Сингер утвердительно кивнул. В комнате было по-домашнему уютно. Немой вынул из стенного шкафа жестяную коробку, где хранились крекеры, фрукты и сыр. Он взял апельсин и стал его медленно чистить. Кожицу он обдирал до тех пор, пока фрукт не стал насквозь светиться на солнце. Тогда он разделил апельсин на дольки и половину дал Джейку, половину взял себе. Джейк клал в рот по две дольки сразу и шумно выплевывал зернышки в огонь. Сингер ел свою порцию медленно, аккуратно собирая зернышки в горсть. Они откупорили еще две бутылки пива.
– А много ли нас таких в стране? Пожалуй, тысяч десять. Может, двадцать. Но может, и много больше. Сколько мест я объездил, а встретил всего несколько человек таких, как мы. Но предположим, кто-то прозрел. И видит мир таким, какой он есть, мысленно возвращаясь на тысячи лет назад, чтобы понять, как все это получилось. Наблюдает за медленной концентрацией капитала и власти и видит, до каких геркулесовых столбов все это дошло. Видит, что Америка – сумасшедший дом. Видит, что людям приходится грабить своих братьев, чтобы выжить. Видит, как дети мрут с голоду, а женщины работают по шестьдесят часов в неделю, чтобы себя прокормить. Видит эту треклятую армию безработных, в то время как миллиарды долларов пускают на ветер, а тысячи миль земли пустуют. Видит приближение войны. Видит, что, когда люди страдают, они становятся подлыми, злыми и в них что-то умирает. Но главное, он видит, что все устройство мира основано на лжи. И хотя это всем ясно как божий свет, люди, которые не прозрели, прожили так долго в этой лжи, что просто ничего не видят.

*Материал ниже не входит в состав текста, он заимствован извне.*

/-- ★★ **THE ENGINE OVER ALL ORIENTATIONS, RESCALED** — for nonneg families `ρ_{μν}`, `src_{μν}` obeying the `(1+ε)`-rows (✓`rows_rescale`'s `hrow`, `μ < ν`), admissible
selected sites `sel n B μ ν` in the c₁ read cells (generic thickness `θr`, ends `{σB.src, σB.tgt}`, multiplicity `6` ✓`card_filter_mem_ends_le`), the (ST)-weighted sum of
`ρ_{μν}(sel)²` over levels, coarsest bonds and orientations is at most `e^{2Σε}·2·Cst·κ²ν C_b·(L^{K−J−1}·Σ_{μ<ν}Σ_z ρ_{μν,0}(z)² + W·Σ_j w_j L^{K−J−1−j} Σ_{μν,c} src²)`
(✓`weighted_readMax_sq_le_sources_T3` per orientation on the rescaled family, ✓`sq_le_exp_mul_rescaled_sq`). [cite: Balaban1985Averaging, Prop. 4 (128)-(135) pp.37-38; Balaban1987RG1, (0.11) p.253] -/
theorem weighted_orient_sum_le {J K : ℕ} (hJK : J ≤ K) (θr : ℕ) (Cst : ℝ) (hCst : 0 ≤ Cst)
    (w : ℕ → ℝ) (hw : ∀ j, 0 < w j) (W : ℝ) (hW : ∀ n, ∑ j ∈ Finset.Icc 1 n, (w j)⁻¹ ≤ W)
    (ρ src : Fin (F.P K).d → Fin (F.P K).d → (i : ℕ) → Site (F.P K) i → ℝ) (ε : ℕ → ℝ)
    (hρ : ∀ μ ν i x, 0 ≤ ρ μ ν i x) (hsrc : ∀ μ ν i x, 0 ≤ src μ ν i x) (hε : ∀ j, 0 ≤ ε j)
    (hrow : ∀ μ ν, μ < ν → ∀ i, i < K - J → ∀ y' : Site (F.P K) (i + 1),
        ρ μ ν (i + 1) y' ≤ (1 + ε i) * ((Fintype.card (Idx (F.P K)) : ℝ)⁻¹ *
            ∑ a ∈ (Finset.univ : Finset (Idx (F.P K))) ×ˢ (Finset.range (F.P K).L ×ˢ Finset.range (F.P K).L),
              ρ μ ν i (shiftN (shiftN (Site.blockSite y' a.1.1) μ a.2.1) ν a.2.2)) +
          src μ ν (i + 1) y')
    (sel : (n : ℕ) → PBond (F.P J) 0 → Fin (F.P K).d → Fin (F.P K).d → Site (F.P K) n)
    (hsel : ∀ n B μ ν, ∃ z₀ : Site (F.P K) 0, (blockIter (K - J) z₀ = (bondShift (F.sitesPerDir_eq (m := F.m) (K := J) (j := 0) (m' := F.m) (K' := K) (j' := K - J) (by omega)) B).src ∨
            blockIter (K - J) z₀ = (bondShift (F.sitesPerDir_eq (m := F.m) (K := J) (j := 0) (m' := F.m) (K' := K) (j' := K - J) (by omega)) B).tgt) ∧
            ∀ κ, (rel (blockIter n z₀) (sel n B μ ν) κ).natAbs ≤ θr) :
    ∑ μ, ∑ ν, ∑ n ∈ Finset.range (K - J + 1), (if n < K - J then Cst * (F.L : ℝ) ^ (K - J - 1 - n) else 0) *
        ∑ B : PBond (F.P J) 0, (if μ < ν then ρ μ ν n (sel n B μ ν) else 0) ^ 2 ≤
      Real.exp (2 * ∑ j ∈ Finset.range (K - J), ε j) * (2 * Cst * ((((5 ^ (F.P K).d : ℕ) : ℝ) ^ 2 * (((2 * (θr + 2) + 1) ^ (F.P K).d * 6 : ℕ) : ℝ) *
              (2 * ((((F.P K).L ^ (F.P K).d : ℕ) : ℝ) - 1) / ((((F.P K).L ^ (F.P K).d : ℕ) : ℝ) - 3))))) *
        ((F.L : ℝ) ^ (K - J - 1) * ∑ μ, ∑ ν, (if μ < ν then ∑ z : Site (F.P K) 0, ρ μ ν 0 z ^ 2 else 0) +
          W * ∑ j ∈ Finset.Icc 1 (K - J), w j * (F.L : ℝ) ^ (K - J - 1 - j) * ∑ μ, ∑ ν, ∑ c : Site (F.P K) j, src μ ν j c ^ 2) := by
  classical
  have hL1 : (1 : ℝ) ≤ (F.L : ℝ) := by exact_mod_cast F.hL.2.le
  have hL0 : (0 : ℝ) < (F.L : ℝ) := lt_of_lt_of_le zero_lt_one hL1
  have hKL : 0 ≤ (((5 ^ (F.P K).d : ℕ) : ℝ) ^ 2 * (((2 * (θr + 2) + 1) ^ (F.P K).d * 6 : ℕ) : ℝ) *
              (2 * ((((F.P K).L ^ (F.P K).d : ℕ) : ℝ) - 1) / ((((F.P K).L ^ (F.P K).d : ℕ) : ℝ) - 3))) := kernelConst_nonneg F K θr
  have hΛ : ∀ n, 0 ≤ (if n < K - J then Cst * (F.L : ℝ) ^ (K - J - 1 - n) else 0) := by
    intro n; split_ifs
    · exact mul_nonneg hCst (pow_nonneg hL0.le _)
    · exact le_rfl
  -- exponent bookkeeping for the source weights: `L^{K−J−1}∕L^{4j}·(L³)^j ≤ L^{K−J−1−j}`
  have hpow : ∀ j, (F.L : ℝ) ^ (K - J - 1) / (F.L : ℝ) ^ (4 * j) * (((F.P K).L ^ (F.P K).d : ℕ) : ℝ) ^ j ≤ (F.L : ℝ) ^ (K - J - 1 - j) := by
    intro j
    have e3 : (((F.P K).L ^ (F.P K).d : ℕ) : ℝ) ^ j = (F.L : ℝ) ^ (3 * j) := by
      show (((F.L ^ 3 : ℕ) : ℝ)) ^ j = (F.L : ℝ) ^ (3 * j)
      push_cast
      rw [← pow_mul]
    rw [e3, div_mul_eq_mul_div, ← pow_add, div_le_iff₀ (pow_pos hL0 _), ← pow_add]
    exact pow_le_pow_right₀ hL1 (by omega)
  -- ONE ORIENTATION `μ < ν`: the engine on the rescaled family, then undo the rescaling
  have hone : ∀ μ ν, μ < ν →
      ∑ n ∈ Finset.range (K - J + 1), (if n < K - J then Cst * (F.L : ℝ) ^ (K - J - 1 - n) else 0) * ∑ B : PBond (F.P J) 0, ρ μ ν n (sel n B μ ν) ^ 2 ≤
        Real.exp (2 * ∑ j ∈ Finset.range (K - J), ε j) *
          (2 * (Cst * (F.L : ℝ) ^ (K - J - 1) / (F.L : ℝ) ^ (4 * 0) * ((5 ^ (F.P K).d : ℕ) : ℝ) ^ 2 * (((2 * (θr + 2) + 1) ^ (F.P K).d * 6 : ℕ) : ℝ) * (2 * ((((F.P K).L ^ (F.P K).d : ℕ) : ℝ) - 1) / ((((F.P K).L ^ (F.P K).d : ℕ) : ℝ) - 3)) *
              ((((F.P K).L ^ (F.P K).d : ℕ) : ℝ) ^ 0 * ∑ z : Site (F.P K) 0, (ρ μ ν 0 z / ∏ j ∈ Finset.range 0, (1 + ε j)) ^ 2)) +
            2 * W * ∑ j ∈ Finset.Icc 1 (K - J), w j *
              (Cst * (F.L : ℝ) ^ (K - J - 1) / (F.L : ℝ) ^ (4 * j) * ((5 ^ (F.P K).d : ℕ) : ℝ) ^ 2 * (((2 * (θr + 2) + 1) ^ (F.P K).d * 6 : ℕ) : ℝ) * (2 * ((((F.P K).L ^ (F.P K).d : ℕ) : ℝ) - 1) / ((((F.P K).L ^ (F.P K).d : ℕ) : ℝ) - 3)) *
                ((((F.P K).L ^ (F.P K).d : ℕ) : ℝ) ^ j * ∑ c : Site (F.P K) j, src μ ν j c ^ 2))) := by
    intro μ ν hμν
    have hrow' := rows_rescale (P := F.P K) (μ := μ) (ν := ν) (K - J) (ρ μ ν) (src μ ν) (hsrc μ ν) ε hε (hrow μ ν hμν)
    have hE := weighted_readMax_sq_le_sources_T3 F hJK (ne_of_lt hμν) (ι := PBond (F.P J) 0)
      (fun B => ({(bondShift (F.sitesPerDir_eq (m := F.m) (K := J) (j := 0) (m' := F.m) (K' := K) (j' := K - J) (by omega)) B).src, (bondShift (F.sitesPerDir_eq (m := F.m) (K := J) (j := 0) (m' := F.m) (K' := K) (j' := K - J) (by omega)) B).tgt} : Finset (Site (F.P K) (K - J)))) θr 6
      (fun e => card_filter_mem_ends_le (F := F) (show J + (K - J) = K by omega) e)
      (fun i y => ρ μ ν i y / ∏ j ∈ Finset.range i, (1 + ε j)) (src μ ν)
      (fun i y => rescaled_nonneg (ρ μ ν) (hρ μ ν) ε hε i y) (hsrc μ ν) hrow' Cst hCst w hw W (fun n _ => hW n)
      (fun n B => sel n B μ ν) (fun n _ B => by
        obtain ⟨z₀, hz, hκ⟩ := hsel n B μ ν
        exact ⟨z₀, hz.elim (fun h => h ▸ Finset.mem_insert_self _ _) (fun h => h ▸ Finset.mem_insert_of_mem (Finset.mem_singleton_self _)), hκ⟩)
    have hterm : ∀ n ∈ Finset.range (K - J + 1), ∀ B : PBond (F.P J) 0,
        (if n < K - J then Cst * (F.L : ℝ) ^ (K - J - 1 - n) else 0) * ρ μ ν n (sel n B μ ν) ^ 2 ≤
          Real.exp (2 * ∑ j ∈ Finset.range (K - J), ε j) *
            ((if n < K - J then Cst * (F.L : ℝ) ^ (K - J - 1 - n) else 0) * (ρ μ ν n (sel n B μ ν) / ∏ j ∈ Finset.range n, (1 + ε j)) ^ 2) := by
      intro n hn B
      rw [Finset.mem_range] at hn
      rw [mul_left_comm]
      exact mul_le_mul_of_nonneg_left (sq_le_exp_mul_rescaled_sq (ρ μ ν) ε hε (Nat.le_of_lt_succ hn) _) (hΛ n)
    calc ∑ n ∈ Finset.range (K - J + 1), (if n < K - J then Cst * (F.L : ℝ) ^ (K - J - 1 - n) else 0) * ∑ B : PBond (F.P J) 0, ρ μ ν n (sel n B μ ν) ^ 2
        = ∑ n ∈ Finset.range (K - J + 1), ∑ B : PBond (F.P J) 0, (if n < K - J then Cst * (F.L : ℝ) ^ (K - J - 1 - n) else 0) * ρ μ ν n (sel n B μ ν) ^ 2 := by
          simp_rw [Finset.mul_sum]
      _ ≤ ∑ n ∈ Finset.range (K - J + 1), ∑ B : PBond (F.P J) 0, Real.exp (2 * ∑ j ∈ Finset.range (K - J), ε j) *
            ((if n < K - J then Cst * (F.L : ℝ) ^ (K - J - 1 - n) else 0) * (ρ μ ν n (sel n B μ ν) / ∏ j ∈ Finset.range n, (1 + ε j)) ^ 2) :=
          Finset.sum_le_sum fun n hn => Finset.sum_le_sum fun B _ => hterm n hn B
      _ = Real.exp (2 * ∑ j ∈ Finset.range (K - J), ε j) * ∑ n ∈ Finset.range (K - J + 1), (if n < K - J then Cst * (F.L : ℝ) ^ (K - J - 1 - n) else 0) *
            ∑ B : PBond (F.P J) 0, (ρ μ ν n (sel n B μ ν) / ∏ j ∈ Finset.range n, (1 + ε j)) ^ 2 := by
          rw [Finset.mul_sum (Finset.range (K - J + 1))]
          refine Finset.sum_congr rfl fun n _ => ?_
          rw [Finset.mul_sum (Finset.univ : Finset (PBond (F.P J) 0)), Finset.mul_sum (Finset.univ : Finset (PBond (F.P J) 0))]
      _ ≤ _ := mul_le_mul_of_nonneg_left hE (Real.exp_nonneg _)
  -- BOTH CASES of an orientation pair, in the final currency
  have hWnn : 0 ≤ W := le_trans (by simp) (hW 0)
  have hC0 : 0 ≤ Real.exp (2 * ∑ j ∈ Finset.range (K - J), ε j) * (2 * Cst * (((5 ^ (F.P K).d : ℕ) : ℝ) ^ 2 * (((2 * (θr + 2) + 1) ^ (F.P K).d * 6 : ℕ) : ℝ) *
              (2 * ((((F.P K).L ^ (F.P K).d : ℕ) : ℝ) - 1) / ((((F.P K).L ^ (F.P K).d : ℕ) : ℝ) - 3)))) :=
    mul_nonneg (Real.exp_nonneg _) (mul_nonneg (mul_nonneg zero_le_two hCst) hKL)
  have hT : ∀ μ ν,
      ∑ n ∈ Finset.range (K - J + 1), (if n < K - J then Cst * (F.L : ℝ) ^ (K - J - 1 - n) else 0) *
          ∑ B : PBond (F.P J) 0, (if μ < ν then ρ μ ν n (sel n B μ ν) else 0) ^ 2 ≤
        Real.exp (2 * ∑ j ∈ Finset.range (K - J), ε j) * (2 * Cst * (((5 ^ (F.P K).d : ℕ) : ℝ) ^ 2 * (((2 * (θr + 2) + 1) ^ (F.P K).d * 6 : ℕ) : ℝ) *
              (2 * ((((F.P K).L ^ (F.P K).d : ℕ) : ℝ) - 1) / ((((F.P K).L ^ (F.P K).d : ℕ) : ℝ) - 3)))) *
            ((F.L : ℝ) ^ (K - J - 1) * (if μ < ν then ∑ z : Site (F.P K) 0, ρ μ ν 0 z ^ 2 else 0)) +
          Real.exp (2 * ∑ j ∈ Finset.range (K - J), ε j) * (2 * Cst * (((5 ^ (F.P K).d : ℕ) : ℝ) ^ 2 * (((2 * (θr + 2) + 1) ^ (F.P K).d * 6 : ℕ) : ℝ) *
              (2 * ((((F.P K).L ^ (F.P K).d : ℕ) : ℝ) - 1) / ((((F.P K).L ^ (F.P K).d : ℕ) : ℝ) - 3)))) *
            (W * ∑ j ∈ Finset.Icc 1 (K - J), w j * (F.L : ℝ) ^ (K - J - 1 - j) * ∑ c : Site (F.P K) j, src μ ν j c ^ 2) := by
    intro μ ν
    have hS : ∀ j, 0 ≤ ∑ c : Site (F.P K) j, src μ ν j c ^ 2 := fun j => Finset.sum_nonneg fun c _ => sq_nonneg _
    have hY : 0 ≤ ∑ j ∈ Finset.Icc 1 (K - J), w j * (F.L : ℝ) ^ (K - J - 1 - j) * ∑ c : Site (F.P K) j, src μ ν j c ^ 2 :=
      Finset.sum_nonneg fun j _ => mul_nonneg (mul_nonneg (hw j).le (pow_nonneg hL0.le _)) (hS j)
    by_cases hμν : μ < ν
    · simp only [if_pos hμν]
      have h1 := hone μ ν hμν
      simp only [Finset.prod_range_zero, div_one, mul_zero, pow_zero, one_mul] at h1
      refine h1.trans ?_
      have hsrc' : ∑ j ∈ Finset.Icc 1 (K - J), w j *
            (Cst * (F.L : ℝ) ^ (K - J - 1) / (F.L : ℝ) ^ (4 * j) * ((5 ^ (F.P K).d : ℕ) : ℝ) ^ 2 * (((2 * (θr + 2) + 1) ^ (F.P K).d * 6 : ℕ) : ℝ) * (2 * ((((F.P K).L ^ (F.P K).d : ℕ) : ℝ) - 1) / ((((F.P K).L ^ (F.P K).d : ℕ) : ℝ) - 3)) *
              ((((F.P K).L ^ (F.P K).d : ℕ) : ℝ) ^ j * ∑ c : Site (F.P K) j, src μ ν j c ^ 2)) ≤
          Cst * (((5 ^ (F.P K).d : ℕ) : ℝ) ^ 2 * (((2 * (θr + 2) + 1) ^ (F.P K).d * 6 : ℕ) : ℝ) *
              (2 * ((((F.P K).L ^ (F.P K).d : ℕ) : ℝ) - 1) / ((((F.P K).L ^ (F.P K).d : ℕ) : ℝ) - 3))) * ∑ j ∈ Finset.Icc 1 (K - J), w j * (F.L : ℝ) ^ (K - J - 1 - j) * ∑ c : Site (F.P K) j, src μ ν j c ^ 2 := by
        rw [Finset.mul_sum]
        refine Finset.sum_le_sum fun j _ => ?_
        have hK' : 0 ≤ Cst * (((5 ^ (F.P K).d : ℕ) : ℝ) ^ 2 * (((2 * (θr + 2) + 1) ^ (F.P K).d * 6 : ℕ) : ℝ) *
              (2 * ((((F.P K).L ^ (F.P K).d : ℕ) : ℝ) - 1) / ((((F.P K).L ^ (F.P K).d : ℕ) : ℝ) - 3))) * w j * ∑ c : Site (F.P K) j, src μ ν j c ^ 2 :=
          mul_nonneg (mul_nonneg (mul_nonneg hCst hKL) (hw j).le) (hS j)
        calc w j * (Cst * (F.L : ℝ) ^ (K - J - 1) / (F.L : ℝ) ^ (4 * j) * ((5 ^ (F.P K).d : ℕ) : ℝ) ^ 2 * (((2 * (θr + 2) + 1) ^ (F.P K).d * 6 : ℕ) : ℝ) * (2 * ((((F.P K).L ^ (F.P K).d : ℕ) : ℝ) - 1) / ((((F.P K).L ^ (F.P K).d : ℕ) : ℝ) - 3)) *
              ((((F.P K).L ^ (F.P K).d : ℕ) : ℝ) ^ j * ∑ c : Site (F.P K) j, src μ ν j c ^ 2))
            = (Cst * (((5 ^ (F.P K).d : ℕ) : ℝ) ^ 2 * (((2 * (θr + 2) + 1) ^ (F.P K).d * 6 : ℕ) : ℝ) *
              (2 * ((((F.P K).L ^ (F.P K).d : ℕ) : ℝ) - 1) / ((((F.P K).L ^ (F.P K).d : ℕ) : ℝ) - 3))) * w j * ∑ c : Site (F.P K) j, src μ ν j c ^ 2) *
                ((F.L : ℝ) ^ (K - J - 1) / (F.L : ℝ) ^ (4 * j) * (((F.P K).L ^ (F.P K).d : ℕ) : ℝ) ^ j) := by ring
          _ ≤ (Cst * (((5 ^ (F.P K).d : ℕ) : ℝ) ^ 2 * (((2 * (θr + 2) + 1) ^ (F.P K).d * 6 : ℕ) : ℝ) *
              (2 * ((((F.P K).L ^ (F.P K).d : ℕ) : ℝ) - 1) / ((((F.P K).L ^ (F.P K).d : ℕ) : ℝ) - 3))) * w j * ∑ c : Site (F.P K) j, src μ ν j c ^ 2) * (F.L : ℝ) ^ (K - J - 1 - j) :=
                mul_le_mul_of_nonneg_left (hpow j) hK'
          _ = Cst * (((5 ^ (F.P K).d : ℕ) : ℝ) ^ 2 * (((2 * (θr + 2) + 1) ^ (F.P K).d * 6 : ℕ) : ℝ) *
              (2 * ((((F.P K).L ^ (F.P K).d : ℕ) : ℝ) - 1) / ((((F.P K).L ^ (F.P K).d : ℕ) : ℝ) - 3))) * (w j * (F.L : ℝ) ^ (K - J - 1 - j) * ∑ c : Site (F.P K) j, src μ ν j c ^ 2) := by ring
      have h2W : 0 ≤ 2 * W := mul_nonneg zero_le_two hWnn
      calc Real.exp (2 * ∑ j ∈ Finset.range (K - J), ε j) *
            (2 * (Cst * (F.L : ℝ) ^ (K - J - 1) * ((5 ^ (F.P K).d : ℕ) : ℝ) ^ 2 * (((2 * (θr + 2) + 1) ^ (F.P K).d * 6 : ℕ) : ℝ) * (2 * ((((F.P K).L ^ (F.P K).d : ℕ) : ℝ) - 1) / ((((F.P K).L ^ (F.P K).d : ℕ) : ℝ) - 3)) * ∑ z : Site (F.P K) 0, ρ μ ν 0 z ^ 2) +
              2 * W * ∑ j ∈ Finset.Icc 1 (K - J), w j *
                (Cst * (F.L : ℝ) ^ (K - J - 1) / (F.L : ℝ) ^ (4 * j) * ((5 ^ (F.P K).d : ℕ) : ℝ) ^ 2 * (((2 * (θr + 2) + 1) ^ (F.P K).d * 6 : ℕ) : ℝ) * (2 * ((((F.P K).L ^ (F.P K).d : ℕ) : ℝ) - 1) / ((((F.P K).L ^ (F.P K).d : ℕ) : ℝ) - 3)) *
                  ((((F.P K).L ^ (F.P K).d : ℕ) : ℝ) ^ j * ∑ c : Site (F.P K) j, src μ ν j c ^ 2)))
          ≤ Real.exp (2 * ∑ j ∈ Finset.range (K - J), ε j) *
            (2 * (Cst * (F.L : ℝ) ^ (K - J - 1) * ((5 ^ (F.P K).d : ℕ) : ℝ) ^ 2 * (((2 * (θr + 2) + 1) ^ (F.P K).d * 6 : ℕ) : ℝ) * (2 * ((((F.P K).L ^ (F.P K).d : ℕ) : ℝ) - 1) / ((((F.P K).L ^ (F.P K).d : ℕ) : ℝ) - 3)) * ∑ z : Site (F.P K) 0, ρ μ ν 0 z ^ 2) +
              2 * W * (Cst * (((5 ^ (F.P K).d : ℕ) : ℝ) ^ 2 * (((2 * (θr + 2) + 1) ^ (F.P K).d * 6 : ℕ) : ℝ) *
              (2 * ((((F.P K).L ^ (F.P K).d : ℕ) : ℝ) - 1) / ((((F.P K).L ^ (F.P K).d : ℕ) : ℝ) - 3))) * ∑ j ∈ Finset.Icc 1 (K - J), w j * (F.L : ℝ) ^ (K - J - 1 - j) * ∑ c : Site (F.P K) j, src μ ν j c ^ 2)) :=
            mul_le_mul_of_nonneg_left (add_le_add le_rfl (mul_le_mul_of_nonneg_left hsrc' h2W)) (Real.exp_nonneg _)
        _ = _ := by ring
    · simp only [if_neg hμν]
      have hz : ∑ n ∈ Finset.range (K - J + 1), (if n < K - J then Cst * (F.L : ℝ) ^ (K - J - 1 - n) else 0) *
          ∑ B : PBond (F.P J) 0, (0 : ℝ) ^ 2 = 0 := by simp
      rw [hz, mul_zero, mul_zero, zero_add]
      exact mul_nonneg hC0 (mul_nonneg hWnn hY)
  -- the source sums, orientations inside
  have hswap : ∑ μ : Fin (F.P K).d, ∑ ν : Fin (F.P K).d, ∑ j ∈ Finset.Icc 1 (K - J), w j * (F.L : ℝ) ^ (K - J - 1 - j) * ∑ c : Site (F.P K) j, src μ ν j c ^ 2 =
      ∑ j ∈ Finset.Icc 1 (K - J), w j * (F.L : ℝ) ^ (K - J - 1 - j) * ∑ μ : Fin (F.P K).d, ∑ ν : Fin (F.P K).d, ∑ c : Site (F.P K) j, src μ ν j c ^ 2 := by
    simp_rw [Finset.mul_sum]
    exact (Finset.sum_congr rfl fun μ _ => Finset.sum_comm).trans Finset.sum_comm
  calc ∑ μ, ∑ ν, ∑ n ∈ Finset.range (K - J + 1), (if n < K - J then Cst * (F.L : ℝ) ^ (K - J - 1 - n) else 0) *
          ∑ B : PBond (F.P J) 0, (if μ < ν then ρ μ ν n (sel n B μ ν) else 0) ^ 2
      ≤ ∑ μ : Fin (F.P K).d, ∑ ν : Fin (F.P K).d,
          (Real.exp (2 * ∑ j ∈ Finset.range (K - J), ε j) * (2 * Cst * (((5 ^ (F.P K).d : ℕ) : ℝ) ^ 2 * (((2 * (θr + 2) + 1) ^ (F.P K).d * 6 : ℕ) : ℝ) *
              (2 * ((((F.P K).L ^ (F.P K).d : ℕ) : ℝ) - 1) / ((((F.P K).L ^ (F.P K).d : ℕ) : ℝ) - 3)))) *
              ((F.L : ℝ) ^ (K - J - 1) * (if μ < ν then ∑ z : Site (F.P K) 0, ρ μ ν 0 z ^ 2 else 0)) +
            Real.exp (2 * ∑ j ∈ Finset.range (K - J), ε j) * (2 * Cst * (((5 ^ (F.P K).d : ℕ) : ℝ) ^ 2 * (((2 * (θr + 2) + 1) ^ (F.P K).d * 6 : ℕ) : ℝ) *
              (2 * ((((F.P K).L ^ (F.P K).d : ℕ) : ℝ) - 1) / ((((F.P K).L ^ (F.P K).d : ℕ) : ℝ) - 3)))) *
              (W * ∑ j ∈ Finset.Icc 1 (K - J), w j * (F.L : ℝ) ^ (K - J - 1 - j) * ∑ c : Site (F.P K) j, src μ ν j c ^ 2)) :=
        Finset.sum_le_sum fun μ _ => Finset.sum_le_sum fun ν _ => hT μ ν
    _ = _ := by
        simp only [Finset.sum_add_distrib, ← Finset.mul_sum]
        rw [hswap, ← mul_add]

Красная жила у Джейка на лбу гневно вздулась. Он схватил ведерко с углем и с грохотом вывалил все сразу в огонь. Нога у него затекла, и он затопал ею так сильно, что затрясся пол.
– Я обошел весь город. Хожу повсюду. Говорю. Объясняю. Но что толку? Господи!
Он глядел в огонь, и от печного жара и выпитого пива лицо его стало багровым. Судороги в занемевшей ноге поднимались все выше, до самого бедра. Его клонило ко сну, и огонь перед глазами отсвечивал зелеными, синими и пламенно-желтыми бликами.
– Вы – единственный, – сонно произнес он. – Один-единственный…
В этом городе он уже не был чужим. Теперь он знал здесь каждую улицу, каждый переулок, каждый забор во всех вытянутых в разные стороны трущобах. Он все еще работал в «Солнечном Юге». Осенью балаганы колесили с одного пустыря на другой, не выезжая за городскую черту, пока наконец не обходили весь город. Место действия менялось, но обстановка была все той же: пустырь, окруженный прогнившими хижинами, где-то по соседству фабрика, хлопкоочистка или разливочный заводик. И толпа – повсюду одинаковая, по большей части фабричные рабочие и негры. По вечерам пестрели разноцветные лампочки. Деревянные лошадки карусели крутились под звуки механической музыки. В воздухе носились качели; у барьера вокруг игры в монетки всегда толпился народ. В двух киосках торговали напитками, кроваво- коричневыми котлетами и конфетами на хлопковом масле.
Его наняли машинистом, но постепенно круг его обязанностей расширялся. Отовсюду сквозь общий гомон доносились его грубые окрики, он беспрерывно маячил на ярмарочной площадке, появляясь то здесь, то там. На лбу его блестел пот, а усы были пропитаны пивом. По субботам ему полагалось следить за порядком. Его приземистое, мускулистое тело пробивалось сквозь толпу с ожесточенной энергией. Только в глазах не видно было той ярости, которая, казалось, пронизывала все его существо. Широко смотрящие из-под тяжелого лба и насупленных бровей, они словно ничего не видели вокруг, были такими отрешенными.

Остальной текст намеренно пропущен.